Después de 217 años, cabe preguntarnos si somos libres e independientes o si somos esclavos de las pasiones políticas que han llevado al país a un desencuentro que se expresa en piquetes, inflación e inseguridad afectando la vida social.

"Nos, los representantes de las Provincias Unidas en Sudamérica, declaramos la voluntad de romper los vínculos con los reyes de España e investirse en una nación libre e independiente". Así lo expresaba el acta del Soberano Congreso reunido en Tucumán el 9 de julio de 1816. Han pasado 217 años y cabe preguntarnos si somos libres e independientes o si somos esclavos de las pasiones políticas que han llevado al país a un desencuentro que se expresa en piquetes, inflación e inseguridad  en todos los ámbitos de la vida social.
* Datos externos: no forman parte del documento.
import Summits.Ventures.HSemireg.UntwistCocycleTwistDualHom
import Literature.AlgebraicGeometry.HodgeTheory.AtiyahClass
import HarnessLib

/-!
# Venture HSemireg — route R1.0, untwisted reading: the jet module of `E ⊗ M` in the local trivialisations,
# `J_x : P¹(E)| → P¹(E⟨c⟩)|` (gs-g4; sequel of `UntwistCocycleTwistDualHom.lean`)

HONEST FRAMING. Module-level sheaf algebra on the tree's REAL carriers: Atiyah's jet module
`P¹(E) = jetModule E` and its sequence `0 → E ⊗ Ω¹ → P¹(E) → E → 0` (`HodgeTheory/AtiyahClass.lean`), th-4's
cocycle twist `E⟨c⟩ = E ⊗ M` (files #11–#14) and the comparison `λ = CocycleTwist.dualHomTwist`. Nothing about
any variety; no gerbe; nothing here says HC, HC_CM or HC_AV is proved.

WHAT IS PROVED (the local computation behind the Leibniz rule `At(E ⊗ M) = At(E) ⊗ 1 + 1 ⊗ At(M)` for a line
bundle `M = lineBundle c`, Atiyah 1957 Prop. 10/12, at the level of SECTIONS; the `Ext`-classes are in the sequel):

* `jetTwistOver c E x W` (`J_x`) — **`P¹(E)|_W ⟶ P¹(E⟨c⟩)|_W` over `W ⊆ U_x`, `(e, η) ↦ (e ⊗ t_x, λ(η ⊗ t_x))`**,
  a morphism of `𝒪_X`-modules for the TWISTED structures `a · (e, η) = (a e, a η + e ⊗ da)` on both sides —
  `𝒪`-linear exactly because `λ((e ⊗ da) ⊗ t_x) = (e ⊗ t_x) ⊗ da` (`dualHomTwist_trivSection_evalAt_smulSection`);
  it covers `t_x : E| ≅ E⟨c⟩|` on the quotients and `t_x ≫ λ` on the kernels (`jetTwistOver_fst`, `_snd`);
* the `Hom`-typed restatements of th-4's section calculus (`trivSection_add_hom`, …) and the sections
  `e ⊗ ω = tensorForm` of `F ⊗ G = 𝓗om(F^∨, G)` used for it; the transported sections and the Leibniz cocycle
  identity are the sequel `UntwistCocycleTwistLeibnizCocycle.lean`.

Which Ext groups: none yet (sections only; the classes `At(E⟨c⟩)`, `θ(At(E))` are compared in the sequel); which
twist: `- ⊗ M_B`, `M_B = lineBundle c`.

## References

* M. F. Atiyah, *Complex analytic connections in fibre bundles*, Trans. AMS 85 (1957), §4 (`D(E)`, `b(E)`),
  Prop. 10 and Prop. 12 (`b(L)` of a line bundle is `{d log g_{ij}}`). [Atiyah1957]
* R.-O. Buchweitz, H. Flenner, Compositio Math. 137 (2003), §3 (Atiyah class). [BuchweitzFlenner2003]
* R. Hartshorne, *Algebraic Geometry* (1977), II Ex. 5.1 (b), III Ex. 4.5. [Hartshorne1977]
-/

noncomputable section

open CategoryTheory AlgebraicGeometry Opposite TopologicalSpace

namespace Summit.Ventures.HSemireg

namespace CocycleTwist

open Literature.AlgebraicGeometry.Modules Literature.AlgebraicGeometry.Motives
  Literature.AlgebraicGeometry.HodgeTheory

universe u

variable {S : Type u} [CommRing S] {X : Over (Spec (CommRingCat.of S))} (c : UnitCocycle X.left)
  (E : X.left.Modules)

/-! ### Twisted sections along module maps; the `x`-coordinate at two points -/

/-- `f⟨c⟩(m ⊗ t_z) = f(m) ⊗ t_z` for a morphism of modules `f`. [folklore] -/
theorem twistMap_app_trivSection {F G : X.left.Modules} (f : F ⟶ G) (z : X.left) {V : X.left.Opens}
    (hV : V ≤ c.U z) (m : Γ(F, V)) :
    (twistMap c f).app V (trivSection c F z hV m) = trivSection c G z hV (f.app V m) :=
  twist_ext c G fun w => by
    rw [comp_twistMap_app, comp_trivSection, comp_trivSection, Scheme.Modules.Hom.app_smul, app_map_apply]

/-- `e ⊗ t_z` is compatible with subtraction. [folklore] -/
theorem trivSection_sub (F : X.left.Modules) (z : X.left) {V : X.left.Opens} (hV : V ≤ c.U z) (m m' : Γ(F, V)) :
    trivSection c F z hV (m - m') = trivSection c F z hV m - trivSection c F z hV m' :=
  map_sub (⟨⟨trivSection c F z hV, trivSection_zero c F z hV⟩, trivSection_add c F z hV⟩ :
    Γ(F, V) →+ Γ(twist c F, V)) m m'

/-! ### The same calculus for twisted sections of an internal Hom, in the `Hom`-typed spelling

Sections of `𝓗om(A, B)` over `V` are literally morphisms `A|_V ⟶ B|_V`; the algebraic operations on them are
definitionally, but not syntactically, those of `Γ(𝓗om(A, B), V)`. The following restatements let `rw` see them. -/

section HomSpelling

variable {A B : X.left.Modules} (z : X.left) {V : X.left.Opens} (hV : V ≤ c.U z)

/-- `(φ + ψ) ⊗ t_z = φ ⊗ t_z + ψ ⊗ t_z` (Hom-typed spelling). [folklore] -/
theorem trivSection_add_hom (φ ψ : A.over V ⟶ B.over V) :
    trivSection c (sheafHom A B) z hV (φ + ψ) = trivSection c (sheafHom A B) z hV φ + trivSection c (sheafHom A B) z hV ψ :=
  trivSection_add c (sheafHom A B) z hV φ ψ

/-- `(φ - ψ) ⊗ t_z = φ ⊗ t_z - ψ ⊗ t_z` (Hom-typed spelling). [folklore] -/
theorem trivSection_sub_hom (φ ψ : A.over V ⟶ B.over V) :
    trivSection c (sheafHom A B) z hV (φ - ψ) = trivSection c (sheafHom A B) z hV φ - trivSection c (sheafHom A B) z hV ψ :=
  trivSection_sub c (sheafHom A B) z hV φ ψ

/-- `(a φ) ⊗ t_z = a (φ ⊗ t_z)` (Hom-typed spelling). [folklore] -/
theorem trivSection_smul_hom (a : Γ(X.left, V)) (φ : A.over V ⟶ B.over V) :
    trivSection c (sheafHom A B) z hV (a • φ) = a • trivSection c (sheafHom A B) z hV φ :=
  trivSection_smul c (sheafHom A B) z hV a φ

/-- `φ ⊗ t_x = (g_{yx} φ) ⊗ t_y` (Hom-typed spelling). [folklore] -/
theorem trivSection_eq_trivSection_smul_hom (x y : X.left) (hx : V ≤ c.U x) (hy : V ≤ c.U y)
    (φ : A.over V ⟶ B.over V) :
    trivSection c (sheafHom A B) x hx φ = trivSection c (sheafHom A B) y hy (c.g y x V hy hx • φ) :=
  trivSection_eq_trivSection_smul c (sheafHom A B) x y hx hy φ

/-- `(a • p).fst = a • p.fst` for the module structure on `Γ(P¹(F), V)` (sections spelling). [folklore] -/
theorem fst_smul_sections {F : X.left.Modules} (a : Γ(X.left, V)) (p : Γ(jetModule F, V)) :
    JetSections.fst ((a • p : Γ(jetModule F, V)) : JetSections F V) = a • JetSections.fst (p : JetSections F V) := rfl

/-- `(a • p).snd = a • p.snd + δ(a, p.fst)` for the module structure on `Γ(P¹(F), V)` (sections spelling).
[cite: Atiyah1957, §4] -/
theorem snd_smul_sections {F : X.left.Modules} (a : Γ(X.left, V)) (p : Γ(jetModule F, V)) :
    JetSections.snd ((a • p : Γ(jetModule F, V)) : JetSections F V) =
      a • JetSections.snd (p : JetSections F V) + deltaHom F V a (JetSections.fst (p : JetSections F V)) := rfl

/-- `(p - q).snd = p.snd - q.snd` on `Γ(P¹(F), V)` (sections spelling). [folklore] -/
theorem snd_sub_sections {F : X.left.Modules} (p q : Γ(jetModule F, V)) :
    JetSections.snd ((p - q : Γ(jetModule F, V)) : JetSections F V) =
      JetSections.snd (p : JetSections F V) - JetSections.snd (q : JetSections F V) := rfl

end HomSpelling

/-! ### The sections `e ⊗ ω` of `F ⊗ G = 𝓗om(F^∨, G)` -/

section TensorForm

variable (F G : X.left.Modules) {V : X.left.Opens}

/-- **`e ⊗ ω ∈ Γ(F ⊗ G, V)`** on the model `F ⊗ G = 𝓗om(F^∨, G)`: the homomorphism `μ ↦ μ(e) · ω`
(`evalAt e ≫ smulSection ω`; Atiyah's twisting term is `δ(a, e) = e ⊗ da`). [cite: Hartshorne1977, II Ex. 5.1 (b)] -/
def tensorForm (e : Γ(F, V)) (ω : Γ(G, V)) : Γ(sheafHom (dual F) G, V) :=
  (evalAt (M := unitModule X.left) e ≫ smulSection ω : (dual F).over V ⟶ G.over V)

/-- Unfolding `e ⊗ ω`. [folklore] -/
theorem tensorForm_def (e : Γ(F, V)) (ω : Γ(G, V)) :
    tensorForm F G e ω = (evalAt (M := unitModule X.left) e ≫ smulSection ω : (dual F).over V ⟶ G.over V) := rfl

/-- Atiyah's twisting term is `δ(a, e) = e ⊗ da`. [cite: Atiyah1957, §4] -/
theorem deltaHom_eq_tensorForm (a : Γ(X.left, V)) (e : Γ(F, V)) :
    (deltaHom F V a e : Γ(twistCotangent F, V)) = tensorForm F (cotangentSheaf X) e (dSection X V a) := rfl

/-- `(a e) ⊗ ω = a (e ⊗ ω)`. [folklore] -/
theorem tensorForm_smul_left (a : Γ(X.left, V)) (e : Γ(F, V)) (ω : Γ(G, V)) :
    tensorForm F G (a • e) ω = a • tensorForm F G e ω := by
  change (evalAt (M := unitModule X.left) (a • e) ≫ smulSection ω : (dual F).over V ⟶ G.over V) =
    a • (evalAt (M := unitModule X.left) e ≫ smulSection ω)
  rw [evalAt_smul, smul_comp_overHom]

/-- `e ⊗ (a ω) = a (e ⊗ ω)`. [folklore] -/
theorem tensorForm_smul_right (a : Γ(X.left, V)) (e : Γ(F, V)) (ω : Γ(G, V)) :
    tensorForm F G e (a • ω) = a • tensorForm F G e ω := by
  change (evalAt (M := unitModule X.left) e ≫ smulSection (a • ω) : (dual F).over V ⟶ G.over V) =
    a • (evalAt (M := unitModule X.left) e ≫ smulSection ω)
  rw [smulSection_smul, comp_smul_overHom]

/-- `e ⊗ (-ω) = -(e ⊗ ω)`. [folklore] -/
theorem tensorForm_neg_right (e : Γ(F, V)) (ω : Γ(G, V)) :
    tensorForm F G e (-ω) = -tensorForm F G e ω := by
  have h : tensorForm F G e (-ω) + tensorForm F G e ω = 0 := by
    change (evalAt (M := unitModule X.left) e ≫ smulSection (-ω) + evalAt (M := unitModule X.left) e ≫ smulSection ω :
      (dual F).over V ⟶ G.over V) = 0
    rw [← Preadditive.comp_add, ← smulSection_add, neg_add_cancel, smulSection_zero, Limits.comp_zero]
  exact eq_neg_of_add_eq_zero_left h

variable {F G} in
/-- **`λ_G((e ⊗ ω) ⊗ t_z) = (e ⊗ t_z) ⊗ ω`** (`dualHomTwist_trivSection_evalAt_smulSection` in the `⊗` notation).
[folklore] -/
theorem dualHomTwist_app_trivSection_tensorForm (z : X.left) (hV : V ≤ c.U z) (e : Γ(F, V)) (ω : Γ(G, V)) :
    (dualHomTwist c F G).app V (trivSection c (sheafHom (dual F) G) z hV (tensorForm F G e ω)) =
      tensorForm (twist c F) G (trivSection c F z hV e) ω :=
  dualHomTwist_trivSection_evalAt_smulSection c F G z hV e ω

end TensorForm

/-! ### `J_x : P¹(E)|_W ⟶ P¹(E⟨c⟩)|_W` -/

section Jet

variable (x : X.left) (W : X.left.Opens) (hW : W ≤ c.U x)

/-- The map on jet sections over `V ⊆ W ⊆ U_x`: `(e, η) ↦ (e ⊗ t_x, λ(η ⊗ t_x))`. [folklore] -/
def jetTwistFun {V : X.left.Opens} (hV : V ≤ c.U x) (p : JetSections E V) : JetSections (twist c E) V :=
  JetSections.mk (trivSection c E x hV p.fst)
    ((dualHomTwist c E (cotangentSheaf X)).app V (trivSection c (twistCotangent E) x hV p.snd) :
      (dual (twist c E)).over V ⟶ (cotangentSheaf X).over V)

/-- First component of `J_x(p)`: `p.fst ⊗ t_x`. [folklore] -/
@[simp]
theorem jetTwistFun_fst {V : X.left.Opens} (hV : V ≤ c.U x) (p : JetSections E V) :
    (jetTwistFun c E x hV p).fst = trivSection c E x hV p.fst := rfl

/-- Second component of `J_x(p)`: `λ(p.snd ⊗ t_x)`. [folklore] -/
@[simp]
theorem jetTwistFun_snd {V : X.left.Opens} (hV : V ≤ c.U x) (p : JetSections E V) :
    (jetTwistFun c E x hV p).snd =
      ((dualHomTwist c E (cotangentSheaf X)).app V (trivSection c (twistCotangent E) x hV p.snd) :
        (dual (twist c E)).over V ⟶ (cotangentSheaf X).over V) := rfl

/-- `J_x` is additive. [folklore] -/
theorem jetTwistFun_add {V : X.left.Opens} (hV : V ≤ c.U x) (p q : JetSections E V) :
    jetTwistFun c E x hV (p + q) = jetTwistFun c E x hV p + jetTwistFun c E x hV q := by
  refine JetSections.ext ?_ ?_
  · simp only [jetTwistFun_fst, JetSections.fst_add, trivSection_add]
  · rw [jetTwistFun_snd, JetSections.snd_add, JetSections.snd_add, jetTwistFun_snd, jetTwistFun_snd,
      trivSection_add_hom, map_add]
    rfl

/-- `J_x(0) = 0`. [folklore] -/
theorem jetTwistFun_zero {V : X.left.Opens} (hV : V ≤ c.U x) : jetTwistFun c E x hV (0 : JetSections E V) = 0 := by
  refine JetSections.ext ?_ ?_
  · simp only [jetTwistFun_fst, JetSections.fst_zero, trivSection_zero]
  · rw [jetTwistFun_snd, JetSections.snd_zero, JetSections.snd_zero]
    change (dualHomTwist c E (cotangentSheaf X)).app V (trivSection c (twistCotangent E) x hV
      (0 : (dual E).over V ⟶ (cotangentSheaf X).over V)) = (0 : (dual (twist c E)).over V ⟶ (cotangentSheaf X).over V)
    rw [show trivSection c (twistCotangent E) x hV (0 : (dual E).over V ⟶ (cotangentSheaf X).over V) = 0 from
      trivSection_zero c (twistCotangent E) x hV, map_zero]
    rfl

/-- **`J_x` is `𝒪_X`-linear for the twisted structures** (`λ((e ⊗ da) ⊗ t_x) = (e ⊗ t_x) ⊗ da`).
[cite: Atiyah1957, §4 (the module structure of D(E))] -/
theorem jetTwistFun_smul {V : X.left.Opens} (hV : V ≤ c.U x) (a : Γ(X.left, V)) (p : JetSections E V) :
    jetTwistFun c E x hV (a • p) = a • jetTwistFun c E x hV p := by
  refine JetSections.ext ?_ ?_
  · simp only [jetTwistFun_fst, JetSections.fst_smul, trivSection_smul]
  · rw [jetTwistFun_snd, JetSections.snd_smul, JetSections.snd_smul, jetTwistFun_snd, jetTwistFun_fst,
      trivSection_add_hom, map_add, trivSection_smul_hom, Scheme.Modules.Hom.app_smul, deltaHom_eq_tensorForm,
      dualHomTwist_app_trivSection_tensorForm]
    rfl

/-- `J_x` commutes with restriction. [folklore] -/
theorem jetTwistFun_restrict {V V' : X.left.Opens} (hV : V ≤ c.U x) (i : V' ⟶ V) (p : JetSections E V) :
    jetTwistFun c E x (i.le.trans hV) (JetSections.restrict i p) = JetSections.restrict i (jetTwistFun c E x hV p) := by
  refine JetSections.ext ?_ ?_
  · simp only [jetTwistFun_fst, JetSections.fst_restrict, trivSection_map]
  · rw [jetTwistFun_snd, JetSections.snd_restrict, JetSections.snd_restrict, jetTwistFun_snd]
    change _ = (twistCotangent (twist c E)).presheaf.map i.op
      ((dualHomTwist c E (cotangentSheaf X)).app V (trivSection c (twistCotangent E) x hV p.snd))
    rw [app_map_apply, trivSection_map]
    rfl

/-- **`J_x : P¹(E)|_W ⟶ P¹(E⟨c⟩)|_W`** over `W ⊆ U_x`: `(e, η) ↦ (e ⊗ t_x, λ(η ⊗ t_x))` — the jet module of `E`
transported along the local trivialisation `t_x : E| ≅ E⟨c⟩|`, with `λ : (E ⊗ Ω¹)⟨c⟩ → E⟨c⟩ ⊗ Ω¹` on the
form part. [cite: Atiyah1957, §4] -/
def jetTwistOver : (jetModule E).over W ⟶ (jetModule (twist c E)).over W where
  val := PresheafOfModules.homMk
    { app := fun V => AddCommGrpCat.ofHom
        { toFun := fun p : JetSections E V.unop.left =>
            (jetTwistFun c E x (V.unop.hom.le.trans hW) p : JetSections (twist c E) V.unop.left)
          map_zero' := jetTwistFun_zero c E x _
          map_add' := fun p q => jetTwistFun_add c E x _ p q }
      naturality := fun {V V'} i => by
        ext p
        change jetTwistFun c E x (V'.unop.hom.le.trans hW) (JetSections.restrict i.unop.left p) =
          JetSections.restrict i.unop.left (jetTwistFun c E x (V.unop.hom.le.trans hW) p)
        exact jetTwistFun_restrict c E x (V.unop.hom.le.trans hW) i.unop.left p }
    (fun V (a : Γ(X.left, V.unop.left)) (p : JetSections E V.unop.left) => by
      change jetTwistFun c E x _ (a • p) = a • jetTwistFun c E x _ p
      exact jetTwistFun_smul c E x _ a p)

/-- Values of `J_x`. [folklore] -/
@[simp]
theorem appLE_jetTwistOver {V : X.left.Opens} (k : V ⟶ W) (p : JetSections E V) :
    appLE (jetTwistOver c E x W hW) k (p : Γ(jetModule E, V)) =
      (jetTwistFun c E x (k.le.trans hW) p : Γ(jetModule (twist c E), V)) := rfl

end Jet

end CocycleTwist

end Summit.Ventures.HSemireg

end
Para reflexionar e intentar tender puentes hacia el futuro, tomo unas líneas de la última Asamblea de la Pastoral Social del Episcopado Argentino reunidos bajo el lema"40 años de democracia y 10 de Francisco, caminemos en esperanza".

Aquellos sueños 

Recordemos que recuperada la democracia, luego de una noche muy oscura, se soñaba con un ideal democrático con valores populares que garantizarían la igualdad, el desarrollo económico, la integración republicana. Sin embargo, asistimos a un proceso de desintegración y fragmentación social, lo vemos minuto a minuto en escenas violentas de corte de calles, crímenes macabros como el de Cecilia o Joaquín, destrozos de Instituciones, parece que olvidamos la pertenencia a la patria para construir juntos una comunidad que defienda la vida y el interés de todos, no dejando a nadie afuera. Hoy la consigna es terminar, aniquilar al otro (lo dicen nuestros futuros gobernantes de los partidos mayoritarios y si es posible a sangre y fuego). En definitiva no vemos la democracia   que ellos soñaron y que nos toca a nosotros recuperarlos.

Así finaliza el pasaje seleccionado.